The question is whether Bridgestone clearly repudiated Plaintiff's claim for benefits more than six years before he filed this case. Defendants assert they clearly informed Plaintiff he was not entitled to retirement benefits under the Supplement A-1 plan, through an email sent to Plaintiff from Bill Phillips, Executive Director IR and Benefits, on February 6, 2008. Plaintiff disputes Phillips was able to make a fiduciary representation and that the email was a "clear and unequivocal repudiation."

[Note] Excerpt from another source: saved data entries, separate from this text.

/-- **Kato's rank-`0` descent inputs at his own lattice, on the pinned triple `(𝐇¹_Γ(T_pW), 𝐲,
H¹(ℤ[1/p], T_pW))` — hypothesis structure (a package of the printed statements; nothing asserted).**
For an elliptic curve `W/ℚ` (intended: Kato's member `W_K`, `T_pW ≅ V_{ℤ_p}(f)(1)`), a pinned Iwasawa
cohomology `I : IwasawaH1Data W p κ γ` and an element `y : I.H` (intended: the `Λ`-adic class of a
`ZetaBody` family, `IwasawaH1Data.existsUnique_lift_of_zetaBody`): the reflexive hull `j : I.H ↪ F`, Kato's
normalised zeta element `z = z_γ⁰ ∈ F` and the multiplier `lam ∈ Λ` of Lemma 13.10 (1) with
`j y = lam • z`, `lam(0) ≠ 0`; the abstract `H2 = 𝐇²(T)⁰`; the module `A = H¹(ℤ[1/p],T)` PINNED to
`integralH1 (tateRep W p) p (κ.layerSubgroup 0)`; the exact sequence (14.14.1) with its first map pinned
to `proj₀`; and, as `Prop` fields, (12.2.1) + Thm. 12.4 (1)(2), Thm. 12.5 (2), Thm. 12.5 (3) + Rem. 12.7
off `(p)`, `μ(𝐇²(T)⁰) = 0` (Wuthrich L.14, reducible `W[p]`), Thm. 14.5 (1)(2), and the rank-`0` count
Prop. 14.16 (2) + §14.8/Greenberg 4.13 + Kim §3.2.3 + Thm. 12.5 (1) written for the element `y`
(module docstring, "the COUNT").  The field list is exactly the hypothesis list of
`Kato2004.valuation_add_padicValNat_coinvariants_le_of_hull_smul` plus the count and the two pins.
[cite: Kato2004Asterisque, Thm. 12.4 (p. 221), Thm. 12.5 (1)–(3) (pp. 221–222), Thm. 12.6 and Rem. 12.7 (p. 222), Lemma 13.10 (1) (p. 230), 13.14 (p. 234), Thm. 14.5 (1)(2) (p. 236), §14.14 (14.14.1)–(14.14.2) (p. 243), Prop. 14.16 (2) (p. 244), §14.8 (p. 238)]
[cite: Wuthrich2014, Lemma 12 (p. 395), Lemma 14 (p. 396)] [cite: GreenbergLNM1716, Prop. 4.13 and §3 after Lemma 3.3]
[cite: Kim2022StructureSelmer, §3.2.3 display before Thm. 3.7 (PDF p. 16)] -/
structure MemberHullInputs : Type 1 where
  /-- (12.2.1): `𝐇¹_Γ(T_pW)` is finitely generated over `Λ`. -/
  finite_H : Module.Finite (IwasawaAlgebra p) I.H
  /-- Thm. 12.4 (2): `𝐇¹_Γ(T_pW)` is torsion free. -/
  torsionFree_H : NoZeroSMulDivisors (IwasawaAlgebra p) I.H
  /-- The reflexive hull `F = (𝐇¹_Γ)^{**}` (13.14 / Wuthrich L.12), abstract. -/
  F : Type
  [addCommGroupF : AddCommGroup F]
  [moduleF : _root_.Module (IwasawaAlgebra p) F]
  /-- `F` is finitely generated. -/
  finite_F : Module.Finite (IwasawaAlgebra p) F
  /-- `F` is torsion free. -/
  torsionFree_F : NoZeroSMulDivisors (IwasawaAlgebra p) F
  /-- The inclusion `𝐇¹_Γ ↪ (𝐇¹_Γ)^{**}`. -/
  j : I.H →ₗ[IwasawaAlgebra p] F
  /-- `j` is injective. -/
  j_injective : Function.Injective j
  /-- The hull has finite (pseudo-null) cokernel. -/
  finite_coker : Finite (F ⧸ LinearMap.range j)
  /-- Kato's normalised zeta element `z_γ⁰` (`γ^+` a `ℤ_p`-basis of `T(−1)^+`), in the hull
  (Thm. 12.6 + 13.14). -/
  z : F
  /-- `z_γ⁰ ≠ 0` (Thm. 12.5 (1) with 13.5 / 14.5 (2)). -/
  z_ne_zero : z ≠ 0
  /-- Thm. 12.5 (2) with 12.4 (2): `F/Λz` is torsion (rank one). -/
  isTorsion_quotient : Module.IsTorsion (IwasawaAlgebra p) (F ⧸ (IwasawaAlgebra p) ∙ z)
  /-- Lemma 13.10 (1): the multiplier `λ ∈ Λ` of the `(c,d,a(A))`-class. -/
  lam : IwasawaAlgebra p
  /-- Lemma 13.10 (1): `j y = λ • z_γ⁰`. -/
  j_y : j y = lam • z
  /-- `λ(0) ≠ 0` (the admissible `(c,d,a,A)` chosen with `γ_*^+ ≠ 0`; module docstring). -/
  lam_constantCoeff_ne_zero : PowerSeries.constantCoeff lam ≠ 0
  /-- `H2 = 𝐇²(T)⁰`, abstract. -/
  H2 : Type
  [addCommGroupH2 : AddCommGroup H2]
  [moduleH2 : _root_.Module (IwasawaAlgebra p) H2]
  /-- (12.2.1): `𝐇²` is finitely generated. -/
  finite_H2 : Module.Finite (IwasawaAlgebra p) H2
  /-- Thm. 12.4 (1): `𝐇²` is torsion. -/
  isTorsion_H2 : Module.IsTorsion (IwasawaAlgebra p) H2
  /-- `A = H¹(ℤ[1/p], T)` as a `Λ`-module (through the augmentation), pinned by `toH1`. -/
  A : Type
  [addCommGroupA : AddCommGroup A]
  [moduleA : _root_.Module (IwasawaAlgebra p) A]
  /-- The PIN of `A`: an additive map to `H¹(ℚ, T_pW)` at the bottom layer `κ.layerSubgroup 0 = Γ_ℚ` … -/
  toH1 : A →+ H1 (tateRep W p) (κ.layerSubgroup 0)
  /-- … injective … -/
  toH1_injective : Function.Injective toH1
  /-- … with image exactly the integral classes `H¹(ℤ[1/p], T_pW)` (§8.2, Lemma 8.5) … -/
  mem_range_toH1_iff : ∀ x : H1 (tateRep W p) (κ.layerSubgroup 0),
    x ∈ Set.range toH1 ↔ x ∈ integralH1 (tateRep W p) p (κ.layerSubgroup 0)
  /-- … and `Λ` acting on `A` through the augmentation `g ↦ g(0)` (so `X` acts as `0`). -/
  toH1_smul : ∀ (g : IwasawaAlgebra p) (a : A), toH1 (g • a) = PowerSeries.constantCoeff g • toH1 a
  /-- (14.14.1), first map `𝐇¹_Γ/X𝐇¹_Γ → H¹(ℤ[1/p],T)`. -/
  ι : coinvariants p I.H →ₗ[IwasawaAlgebra p] A
  /-- (14.14.1), second map `H¹(ℤ[1/p],T) → 𝐇²[X]`. -/
  π : A →ₗ[IwasawaAlgebra p] invariants p H2
  /-- (14.14.1): `ι` injective. -/
  ι_injective : Function.Injective ι
  /-- (14.14.1): `π` surjective. -/
  π_surjective : Function.Surjective π
  /-- (14.14.1): exact in the middle. -/
  exact_ι_π : Function.Exact ι π
  /-- The PIN of `ι`: `ι(x mod X) = proj₀ x` in `H¹(ℚ, T_pW)` (§13.8 / (14.14.1): the map is induced by
  `Λ → Λ/𝔭`, i.e. the projection to the bottom layer; `IwasawaH1Data.projZero`). -/
  toH1_ι : ∀ x : I.H, toH1 (ι (Submodule.Quotient.mk x)) = I.proj 0 x
  /-- Thm. 12.5 (3) with Rem. 12.7 (potentially good `p`: `𝐇²_loc = 0`), on the `Δ`-trivial component:
  `ℓ_𝔮(𝐇²) ≤ ℓ_𝔮(F/Λz_γ)` at every height-one `𝔮 ≠ (p)`. -/
  divisibility_offP : ∀ 𝔮 : PrimeSpectrum (IwasawaAlgebra p), 𝔮.asIdeal.height = 1 →
    𝔮.asIdeal ≠ augIdealP p →
      Module.lengthAt (IwasawaAlgebra p) H2 𝔮 ≤
        Module.lengthAt (IwasawaAlgebra p) (F ⧸ (IwasawaAlgebra p) ∙ z) 𝔮
  /-- Wuthrich 2014 Lemma 14 + global duality (reducible `W[p]`, `p` odd): `μ(𝐇²(T)⁰) = 0`. -/
  mu_H2 : muInvariant p H2 = 0
  /-- Thm. 14.5 (1) with (14.14.2): `H²(ℤ[1/p],T) = 𝐇²/X𝐇²` is finite (`L(E,1) ≠ 0`). -/
  finite_coinvariants_H2 : Finite (coinvariants p H2)
  /-- Thm. 14.5 (2) with `λ(0) ≠ 0`: `y₀` is non-torsion in the rank-one `A`, `[A : Λ·ι(ȳ)] ≠ 0`. -/
  index_ne_zero :
    Nat.card (A ⧸ (IwasawaAlgebra p) ∙ ι (Submodule.Quotient.mk y)) ≠ 0
  /-- THE COUNT (Prop. 14.16 (2) for the element `y₀ = proj₀ y` + §14.8 / Greenberg Prop. 4.13 & §3 +
  Kim §3.2.3 + Thm. 12.5 (1) with Lemma 13.10 (1); module docstring):
  `ord_p #Ш(W)[p^∞] + v_p(Tam W) + ord_p [A : Λ·ι(ȳ)] ≤ ord_p(L(W,1)/Ω(W)) + v_p(λ(0)) + ord_p #(𝐇²/X𝐇²)
  + 3·ord_p #W(ℚ)_tors`. -/
  count : ∃ q : ℚ, W.entireLFunction 1 / (W.realPeriodRat : ℂ) = (q : ℂ) ∧
    (padicValNat p (Nat.card (AddCommGroup.primaryComponent W.sha p)) : ℤ) +
        padicValNat p W.tamagawaProduct +
        padicValNat p (Nat.card (A ⧸ (IwasawaAlgebra p) ∙ ι (Submodule.Quotient.mk y))) ≤
      padicValRat p q + ((PowerSeries.constantCoeff lam).valuation : ℤ) +
        padicValNat p (Nat.card (coinvariants p H2)) + 3 * (padicValNat p W.torsionOrder : ℤ)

The Court first considers whether the email was a repudiation by a "fiduciary." ERISA defines a fiduciary as a person with "any discretionary authority or discretionary control respecting management" of the plan, or "has any discretionary authority or discretionary responsibility in the administration" of the plan. 29 U.S.C. § 1002(21)(A). The Sixth Circuit employs a functional test to determine fiduciary status, viewing "fiduciary" not in terms of formal trusteeship, but in functional terms of control and authority over the plan. See Briscoe v. Fine, 444 F.3d 478, 486 (6th Cir. 2006) (citing Mertens v. Hewitt Assocs., 508 U.S. 248, 262 (1993). "Fiduciary status ... is not an all or nothing concept"; a person can be a fiduciary with respect to a particular activity. Id. (citing Moench v. Robertson, 62 F.3d 553, 561 (3d Cir. 1995)).
Plaintiff does not dispute that Bridgestone and Phillips were plan fiduciaries. Indeed, Plaintiff sued Bridgestone for breach of fiduciary duty related to its plan representations, and characterized Phillips as "a Plan fiduciary during the relevant period." (See Am. Cmpl., Doc. No. 27, ¶¶ 66-81; Pl. Br., Doc. No. 44 at 10.) See also, Deschamps v. Bridgestone Americas, Inc., 169 F.Supp.3d 735, 748 (aff'd 840 F.3d 267 (6th Cir. 2016)) (Bridgestone acted as a plan fiduciary when Bridgestone employees communicated information regarding pension eligibility and benefits; individual employees were merely speaking on Bridgestone's behalf). Phillips was Executive Director of IR and Benefits and a member of the Benefits Appeals Board with discretionary authority. (Doc. No. 45, ¶ 13.) Both Bridgestone and Phillips were fiduciaries of the plan when communicating benefits eligibility to Plaintiff.
Plaintiff's argument that Phillips' email did not constitute a "clear and unequivocal repudiation of benefits" is without merit. In response to a series of messages from Plaintiff about his enrollment in the Cash Balance Plan (Supplement A-3) instead of the traditional pension plan (Supplement A-1), Phillips wrote: "I am sure this is not the answer you wanted to hear but Jandecka [Pension Administration] determination is correct and you are an eligible participant in the proper BSAH pension plan Supplement A-3 Cash Balance." Phillips' email in 2008 should have unequivocally disabused him of any belief he was entitled to benefits under Supplement A-1. Plaintiff was aware, at least by February 2008, that Bridgestone did not consider him eligible for the Supplement A-1 traditional pension plan.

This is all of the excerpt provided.